2022-05-04
A DANÇA SOB UMA LUA RENDADA


Risoleta C Pinto Pedro





Não parece, mas faz tudo parte do mesmo filme. Não é um filme projectado em tela, nem sequer em vídeo, é uma projecção física da minha alma a partir de experiências, encontros, objectos.

O filme poderia ter por título algo como o desfazer de um mundo, ou, mais propriamente, o seu refazer. Os protagonistas seriam um casal dançando, um lençol bordado a sair de uma arca e umas animações baseadas em lengalengas tradicionais. Passeando com os cães num dia à noite, noite de lua cheia, encontrei, num largo deserto de uma cidade que poderia ser o Porto ou qualquer outra cidade, um casal que dançava lentamente ao som de uma música que saía de um gravador a pilhas trazido para o efeito. Poderia ser uma cena de filme e era-o. O filme que eu projecto nos meus dias. Dançavam anacronicamente num largo vazio e como espectadores apenas a lua, eu e os cães, que passámos discretamente como quem não vê. Para os cães a cena não tinha nada de surpreendente, os cães não se surpreendem com facilidade.
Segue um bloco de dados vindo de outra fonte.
/-! ## The chain barrier -/

/-- **The ν-uniform shell barrier for the positive viscous Katz–Pavlović chain at scale ratio
`b ∈ [25/16, 81/50]`** (see the module docstring): `b^{2θk}Z_k(t)² ≤ 100·x₀²`, `θ = 101/200`, along
every honest solution on `[0, s]` from the one-shell datum `x₀`, for every viscosity `ν > 0` and
coupling `c₀ > 0`. [cite: BarbatoMorandinRomito2011, §2 Lemma 2.1 and §3.2] -/
theorem chain_shellBarrier_DyadicLowRange {b c₀ ν s x₀ : ℝ} (hb : (25 : ℝ) / 16 ≤ b) (hb2 : b ≤ (81 : ℝ) / 50) (hc₀ : 0 < c₀)
    (hν : 0 < ν) (hs : 0 < s) {Z : ℤ → ℝ → ℝ}
    (hdat : ∀ k : ℤ, Z k 0 = if k = 0 then x₀ else 0)
    (hvan : ∀ t, Z (-1) t = 0)
    (hbdd : ∃ M : ℝ, ∀ (t : ℝ) (k : ℕ), (1 + b ^ ((10 : ℝ) * k)) * |Z k t| ≤ M)
    (hcont : ∀ k : ℕ, ContinuousOn (Z k) (Icc 0 s))
    (hode : ∀ k : ℕ, ∀ t ∈ Icc 0 s, HasDerivWithinAt (Z k)
      (c₀ * (b ^ ((5 : ℝ) * ((k : ℝ) - 1) / 2) * Z ((k : ℤ) - 1) t ^ 2 -
          b ^ ((5 : ℝ) * (k : ℝ) / 2) * (Z k t * Z ((k : ℤ) + 1) t)) -
        ν * b ^ ((2 : ℝ) * (k : ℝ)) * Z k t) (Icc 0 s) t)
    (hnn : ∀ t ∈ Icc 0 s, ∀ k : ℕ, 1 ≤ k → 0 ≤ Z k t) :
    ∀ t ∈ Icc 0 s, ∀ k : ℕ, (b ^ ((101 : ℝ) / 200)) ^ (2 * k) * Z k t ^ 2 ≤ 100 * x₀ ^ 2 := by
  intro t ht k
  have hb0 : 0 < b := by linarith
  have hb1 : 1 ≤ b := by linarith
  -- the constants
  set B₁ : ℝ := b ^ ((101 : ℝ) / 200) with hB₁
  set B₅ : ℝ := b ^ ((5 : ℝ) / 2) with hB₅
  have hB₁0 : 0 < B₁ := Real.rpow_pos_of_pos hb0 _
  have hB₅0 : 0 < B₅ := Real.rpow_pos_of_pos hb0 _
  set L : ℝ := B₅ / B₁ with hL
  set p : ℝ := B₅ / B₁ ^ 3 with hp
  have hL0 : 0 < L := div_pos hB₅0 hB₁0
  have hp0 : 0 < p := div_pos hB₅0 (pow_pos hB₁0 3)
  -- `p = b^{197/200} ∈ [8/5, 171/100]`, `(253/250)p² ≤ L ≤ (507/500)p²`
  obtain ⟨hp_lo, hp_hi, hL_lo, hL_hi⟩ := ratio_consts_mid hb hb2
  have hpL : p ^ 2 ≤ L := le_trans (by linarith [sq_nonneg p] : p ^ 2 ≤ (10111 : ℝ) / 10000 * p ^ 2) hL_lo
  set c : ℝ := (51 : ℝ) / 50 / p with hc
  have hpc : p * c = (51 : ℝ) / 50 := by rw [hc]; field_simp
  have hpc1 : (1 : ℝ) ≤ p * c := by rw [hpc]; norm_num
  have hc0 : 0 ≤ c := by rw [hc]; positivity
  -- powers of `b` along the shells
  have hΛ : ∀ k : ℕ, b ^ ((5 : ℝ) * (k : ℝ) / 2) = B₅ ^ k := by
    intro k
    rw [hB₅, ← Real.rpow_mul_natCast hb0.le]; congr 1; ring
  have hΛ' : ∀ k : ℕ, b ^ ((5 : ℝ) * ((k : ℝ) - 1) / 2) = B₅ ^ k / B₅ := by
    intro k
    rw [show (5 : ℝ) * ((k : ℝ) - 1) / 2 = (5 : ℝ) * (k : ℝ) / 2 - 5 / 2 by ring, Real.rpow_sub hb0,
      hΛ k]
  have h2k : ∀ k : ℕ, b ^ ((2 : ℝ) * (k : ℝ)) = (b ^ 2) ^ k := by
    intro k
    rw [Real.rpow_mul_natCast hb0.le, Real.rpow_two]
  -- the sign of the datum shell
  set σ : ℝ := if 0 ≤ x₀ then 1 else -1 with hσ
  have hσ2 : σ ^ 2 = 1 := by rw [hσ]; split_ifs <;> norm_num
  have hσa : σ * x₀ = |x₀| := by
    rw [hσ]; split_ifs with h
    · rw [abs_of_nonneg h, one_mul]
    · rw [abs_of_neg (not_le.1 h)]; ring
  -- the datum shell keeps its sign on `[0, s]`: `g = σ Z₀` solves `ġ = -(c₀ Z₁ + ν) g`
  have hg_nonneg : ∀ τ ∈ Icc 0 s, 0 ≤ σ * Z 0 τ := by
    have hode0 : ∀ r ∈ Ico 0 s, HasDerivWithinAt (fun r => σ * Z 0 r)
        (0 + (-(c₀ * Z 1 r + ν)) * (σ * Z 0 r)) (Ici r) r := by
      intro r hr
      have h := hode 0 r (Ico_subset_Icc_self hr)
      have e1 : ((0 : ℕ) : ℤ) - 1 = -1 := by norm_num
      have e2 : ((0 : ℕ) : ℤ) + 1 = 1 := by norm_num
      rw [e1, e2, hvan r] at h
      have h' := (h.mono_of_mem_nhdsWithin (Icc_mem_nhdsGE_of_mem hr)).const_mul σ
      refine h'.congr_deriv ?_
      have e3 : b ^ ((5 : ℝ) * ((0 : ℕ) : ℝ) / 2) = 1 := by simp
      have e4 : b ^ ((2 : ℝ) * ((0 : ℕ) : ℝ)) = 1 := by simp
      rw [e3, e4]
      ring
    have hcg : ContinuousOn (fun r => σ * Z 0 r) (Icc 0 s) := continuousOn_const.mul (hcont 0)
    have h00 : 0 ≤ σ * Z 0 0 := by rw [hdat 0, if_pos rfl, hσa]; exact abs_nonneg _
    exact datum_sign_nonneg hcg (hcont 1) hode0 h00
  -- the weight bound
  obtain ⟨M, hM⟩ := hbdd
  have hM0 : 0 ≤ M := le_trans (mul_nonneg (by positivity) (abs_nonneg _)) (hM 0 0)
  -- the bound for every `η > 0`
  suffices main : ∀ η : ℝ, 0 < η → B₁ ^ (2 * k) * Z k t ^ 2 ≤ 100 * (|x₀| + η) ^ 2 by
    have hlim : Tendsto (fun η : ℝ => 100 * (|x₀| + η) ^ 2) (𝓝[>] 0) (𝓝 (100 * (|x₀| + 0) ^ 2)) :=
      ((tendsto_nhdsWithin_of_tendsto_nhds (f := fun η : ℝ => 100 * (|x₀| + η) ^ 2)
        (Continuous.tendsto (by continuity) 0)))
    rw [add_zero, sq_abs] at hlim
    exact ge_of_tendsto hlim (eventually_nhdsWithin_of_forall fun η hη => main η hη)
  intro η hη
  have hxη : 0 < |x₀| + η := by positivity
  set A : ℝ := 1 / 10 / (|x₀| + η) with hA
  have hA0 : 0 < A := by positivity
  -- the rescaled chain
  set sg : ℕ → ℝ := fun k => if k = 0 then σ else 1 with hsg
  have hsg2 : ∀ k, sg k ^ 2 = 1 := by intro k; rw [hsg]; dsimp only; split_ifs; exact hσ2; norm_num
  set Y : ℕ → ℝ → ℝ := fun n τ =>
    if n = 0 then 0 else A * B₁ ^ (n - 1) * (sg (n - 1) * Z ((n - 1 : ℕ) : ℤ) τ) with hY
  have hY0 : ∀ τ, Y 0 τ = 0 := fun τ => by simp [hY]
  have hYs : ∀ (k : ℕ) (τ : ℝ), Y (k + 1) τ = A * B₁ ^ k * (sg k * Z k τ) := by
    intro k τ; simp [hY]
  have hY1 : ∀ τ, Y 1 τ = A * (σ * Z 0 τ) := fun τ => by
    rw [show (1 : ℕ) = 0 + 1 from rfl, hYs]; simp [hsg]
  have hY2 : ∀ (j : ℕ) (τ : ℝ), Y (j + 2) τ = A * B₁ ^ (j + 1) * Z ((j + 1 : ℕ) : ℤ) τ := by
    intro j τ; rw [show j + 2 = (j + 1) + 1 from rfl, hYs]; simp [hsg]
  set b2 : ℝ := b ^ 2 with hb2def
  have hb20 : 0 < b2 := by rw [hb2def]; positivity
  have hb21 : 1 ≤ b2 := by rw [hb2def]; exact one_le_pow₀ hb1
  have hb24 : b2 ≤ 4 := by rw [hb2def]; nlinarith
  set G : ℝ := c₀ / A * (B₁ ^ 2 / B₅) with hG
  have hG0 : 0 < G := by rw [hG]; positivity
  set κ : ℕ → ℝ := fun n => ν * b2 ^ n / b2 with hκ
  set F : ℕ → ℝ := fun n => G * L ^ n / L with hF
  obtain ⟨hκpos, hκmono, hκ4, hκs0⟩ :
      (∀ n, 0 < κ n) ∧ (∀ n, κ n ≤ κ (n + 1)) ∧ (∀ n, κ (n + 1) ≤ 4 * κ n) ∧
        (∀ k : ℕ, κ (k + 1) = ν * b2 ^ k) := kappa_facts hν hb20 hb21 hb24
  obtain ⟨hFpos, hFL, hFs0⟩ :
      (∀ n, 0 < F n) ∧ (∀ n, F (n + 1) = L * F n) ∧ (∀ k : ℕ, F (k + 1) = G * L ^ k) :=
    prod_facts hG0 hL0
  have hκs : ∀ k : ℕ, κ (k + 1) = ν * b2 ^ k := hκs0
  have hFs : ∀ k : ℕ, F (k + 1) = G * L ^ k := hFs0
  -- continuity, positivity, datum
  have hYcont : ∀ n, ContinuousOn (Y n) (Icc 0 s) := by
    intro n
    rcases n with _ | k
    · have : Y 0 = fun _ => 0 := funext hY0
      rw [this]; exact continuousOn_const
    · have : Y (k + 1) = fun τ => A * B₁ ^ k * (sg k * Z k τ) := funext (hYs k)
      rw [this]
      exact continuousOn_const.mul (continuousOn_const.mul (hcont k))
  have hYpos : ∀ n, ∀ τ ∈ Icc 0 s, 0 ≤ Y n τ := by
    intro n τ hτ
    rcases n with _ | k
    · rw [hY0]
    rcases k with _ | j
    · rw [hY1]; exact mul_nonneg hA0.le (hg_nonneg τ hτ)
    · rw [hY2]; exact mul_nonneg (by positivity) (hnn τ hτ (j + 1) (by omega))
  have hYinit : ∀ n, Y n 0 ≤ 1 / 10 := by
    intro n
    rcases n with _ | k
    · rw [hY0]; norm_num
    rcases k with _ | j
    · have hAx : A * |x₀| ≤ 1 / 10 := by
        rw [hA, div_mul_eq_mul_div, div_le_iff₀ hxη]
        linarith [abs_nonneg x₀]
      rw [hY1, hdat 0, if_pos rfl, hσa]; exact hAx
    · have hne : (((j + 1 : ℕ) : ℤ)) ≠ 0 := Int.natCast_ne_zero.mpr (Nat.succ_ne_zero j)
      rw [hY2, hdat, if_neg hne, mul_zero]; norm_num
  -- the quiescent tail (Tao's weight bound (4.5))
  have hbt : 0 < b ^ (10 : ℝ) := Real.rpow_pos_of_pos hb0 _
  set q : ℝ := B₁ / b ^ (10 : ℝ) with hq
  have hq0 : 0 ≤ q := by rw [hq]; positivity
  have hq1 : q < 1 := by
    rw [hq, div_lt_one hbt, hB₁]
    exact Real.rpow_lt_rpow_of_exponent_lt (by linarith) (by norm_num)
  have hZle : ∀ (k : ℕ) (τ : ℝ), (b ^ (10 : ℝ)) ^ k * |Z k τ| ≤ M := by
    intro k τ
    have h := hM τ k
    rw [Real.rpow_mul_natCast hb0.le] at h
    have h0 : 0 ≤ |Z k τ| := abs_nonneg _
    have h1 : (1 + (b ^ (10 : ℝ)) ^ k) * |Z k τ| = |Z k τ| + (b ^ (10 : ℝ)) ^ k * |Z k τ| := by ring
    linarith
  have hYle' : ∀ (k : ℕ) (τ : ℝ), Y (k + 1) τ ≤ A * M * q ^ k := by
    intro k τ
    rw [hYs]
    have hs : |sg k| = 1 := by
      rw [hsg]; dsimp only; split_ifs
      · rw [hσ]; split_ifs <;> norm_num
      · norm_num
    have h1 : sg k * Z k τ ≤ |Z k τ| := by
      have := le_abs_self (sg k * Z k τ)
      rwa [abs_mul, hs, one_mul] at this
    have h2 : B₁ ^ k * |Z k τ| = q ^ k * ((b ^ (10 : ℝ)) ^ k * |Z k τ|) := by
      rw [hq, div_pow]; field_simp
    have h3 : q ^ k * ((b ^ (10 : ℝ)) ^ k * |Z k τ|) ≤ q ^ k * M :=
      mul_le_mul_of_nonneg_left (hZle k τ) (pow_nonneg hq0 k)
    calc A * B₁ ^ k * (sg k * Z k τ) ≤ A * B₁ ^ k * |Z k τ| :=
          mul_le_mul_of_nonneg_left h1 (by positivity)
      _ = A * (B₁ ^ k * |Z k τ|) := by ring
      _ = A * (q ^ k * ((b ^ (10 : ℝ)) ^ k * |Z k τ|)) := by rw [h2]
      _ ≤ A * (q ^ k * M) := mul_le_mul_of_nonneg_left h3 hA0.le
      _ = A * M * q ^ k := by ring
  obtain ⟨K, hK⟩ := geometric_tail_small hq0 hq1 (show 0 ≤ A * M by positivity)
  have hYtail : ∀ n, K + 1 ≤ n → ∀ τ ∈ Icc 0 s, Y n τ ≤ 1 / 10 := by
    intro n hn τ _
    obtain ⟨k, rfl⟩ : ∃ k, n = k + 1 := ⟨n - 1, by omega⟩
    exact (hYle' k τ).trans (hK k (by omega))
  -- the equations of motion of the rescaled chain
  have hYderiv : ∀ n, 1 ≤ n → ∀ τ ∈ Ico 0 s, HasDerivWithinAt (Y n)
      (-κ n * Y n τ + F n * (Y (n - 1) τ ^ 2 - p * Y n τ * Y (n + 1) τ)) (Ici τ) τ := by
    intro n hn τ hτ
    obtain ⟨k, rfl⟩ : ∃ k, n = k + 1 := ⟨n - 1, by omega⟩
    have h := hode k τ (Ico_subset_Icc_self hτ)
    rw [hΛ' k, hΛ k, h2k k] at h
    have h' := (h.mono_of_mem_nhdsWithin (Icc_mem_nhdsGE_of_mem hτ)).const_mul (A * B₁ ^ k * sg k)
    have hfun : Y (k + 1) = fun r => A * B₁ ^ k * sg k * Z k r := by
      funext r; rw [hYs]; ring
    rw [hfun]
    refine h'.congr_deriv ?_
    simp only [Nat.add_sub_cancel]
    rw [hκs k, hFs k, show k + 1 + 1 = k + 2 from rfl, hY2 k]
    have ek : ((k : ℕ) : ℤ) + 1 = (((k + 1 : ℕ)) : ℤ) := by push_cast; ring
    rw [ek]
    rcases k with _ | j
    · -- the datum shell: no feed (`Z_{-1} = 0`, `Y_0 = 0`)
      have e1 : ((0 : ℕ) : ℤ) - 1 = -1 := by norm_num
      rw [e1, hvan τ, hY0, hG, hL, hp]
      linear_combination rescale_identity_zero A B₁ B₅ c₀ ν (sg 0) (Z 0 τ) (Z ((0 + 1 : ℕ) : ℤ) τ)
        hA0.ne' hB₁0.ne' hB₅0.ne'
    · have e1 : (((j + 1 : ℕ)) : ℤ) - 1 = ((j : ℕ) : ℤ) := by push_cast; ring
      have es1 : sg (j + 1) = 1 := by simp [hsg]
      rw [e1, hYs j, es1, hG, hL, hp]
      linear_combination rescale_identity_succ A B₁ B₅ c₀ ν b2 (sg j) (Z j τ)
        (Z ((j + 1 : ℕ) : ℤ) τ) (Z ((j + 1 + 1 : ℕ) : ℤ) τ) j hA0.ne' hB₁0.ne' hB₅0.ne' (hsg2 j)
  -- the region lemma: `Y ≤ 1`
  have hYle : ∀ n, ∀ τ ∈ Icc 0 s, Y n τ ≤ 1 :=
    invariantRegionCut_le_one_of_tail (θ₀ := (597 : ℝ) / 1000) (m₁ := (707 : ℝ) / 1000) (m₂ := -((107 : ℝ) / 1000)) (a := (429 : ℝ) / 1000)
      (b₁ := (957 : ℝ) / 1000) (d := (27 : ℝ) / 40) hs hκpos hκmono hκ4 hFpos hFL hc0 hpc1 hp0.le (by norm_num)
      (fun x _ hx1 => by linarith) (by norm_num) (by norm_num) (by norm_num)
      (fun x y hx0 hx1 hy0 hy => hC0_holds x y hx0 hx1 hy0 hy)
      (fun κ0 κ1 Fn x w z h1 h2 h3 h4 h5 h6 h7 h8 h9 h10 h11 =>
        hT_holds hp_lo hp_hi hpc hpL h1 h2 h3 h4 h5 h6 h7 h8 h9 h10 h11)
      (fun κ0 κ1 Fn x y z w h1 h2 h3 h4 h5 h6 h7 h8 h9 h10 h11 h12 =>
        hB_holds hp_lo hp_hi hpc hpL h1 h2 h3 h4 h5 h6 h7 h8 h9 h10 h11 h12)
      (fun κ0 κ1 κ2 Fn w x y z v h1 h2 h3 h4 h5 h6 h7 h8 h9 h10 h11 h12 h13 h14 h15 h16 h17 h18 h19 h20 h21
          h22 h23 h24 =>
        hC_holds hp_lo hp_hi hpc hL_lo hL_hi h1 h2 h3 h4 h5 h6 h7 h8 h9 h10 h11 h12 h13 h14 h15 h16 h17
          h18 h19 h20 h21 h22 h23 h24)
      hY0 hYcont hYderiv hYpos hYinit hYtail
  -- conclusion at the shell `k`
  exact unscale_bound hxη hA (hYs k t) (hsg2 k) (hYpos (k + 1) t ht) (hYle (k + 1) t ht)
Uns dias antes, arrumando antigas arcas de família, encontrei lençóis bordados que já conhecia, mas que nesse dia me assaltaram na perfeição, no pormenor, na paciência que ali adivinhei no trabalho. Ainda um dia se há-de valorizar o labor anónimo de tantas mulheres de umas quantas gerações anteriores à minha, que com seus dedos criavam beleza nas casas: nas camas, nas casas de banho, sobre os móveis, nas cozinhas. Com seus crochets, seus bordados à mão, à máquina, delicados, longuíssimos, quase impossíveis de imaginar se não estivessem ali expostos. Um dia, estes trabalhos de tão diversos estilos e gostos talvez formem um conjunto unificado pela paciência, pela solidão, pelo amor, pela coragem, pela invenção, pela paixão. Pelo tédio? Serão, então, expostos num grande evento de trabalhos anónimos de mulheres sozinhas, cansadas, sobrecarregadas, e ainda assim não desistindo da beleza e da criação. Chamar-se-lhes-á “Borda Vida” e valerão fortunas. As suas autoras talvez já cá não estejam, mas estarão noutro lugar a executar outros trabalhos com fios de nuvens e cabelos de anjos.

Conheço vários casos de mulheres que deixaram as suas arcas plenas de rendas e bordados que me comovem até às lágrimas e cujo destino é uma incógnita, sendo que o pior que poderá acontecer é permanecerem fechados, ignorados por décadas, até o bicho da renda os desfazer.

Por isso, compreendendo ainda melhor o amor atrás do linho, decidi trazer à luz as colchas e os lençóis bordados pela minha mãe, e adornar as nossas camas com eles, a começar pela dela. E dizer-lhe: “Mãe, durma tranquila com cabeça repousada sobre este belo bordado saído das suas mãos, porque todo o trabalho de Deus está representado neste lençol. Tenho a certeza que durante a noite Ele pousará aqui Sua cansada cabeça e abençoará com Sua Sagrada respiração os seus dias. Dispensá-la-á de futuros trabalhos pesados e o oferecer-lhe-á do mais fino fio que encontrar no céu.”

Daquela mulher dançando no largo deserto com o seu companheiro, não cheguei a perceber a idade, mas não me parece que tenha tempo para bordar lençóis. Dançar no largo, à noite, será a sua outra forma de o fazer, uma maneira de bordar o espaço. Dançarinas ao luar e bordadeiras ao serão são duas formas de arqueologia sentimental, restauro humano, seguro de vida para o futuro, confissão e comunhão rituais imprescindíveis para se entrar são e salvo no tempo desconhecido que aí vem.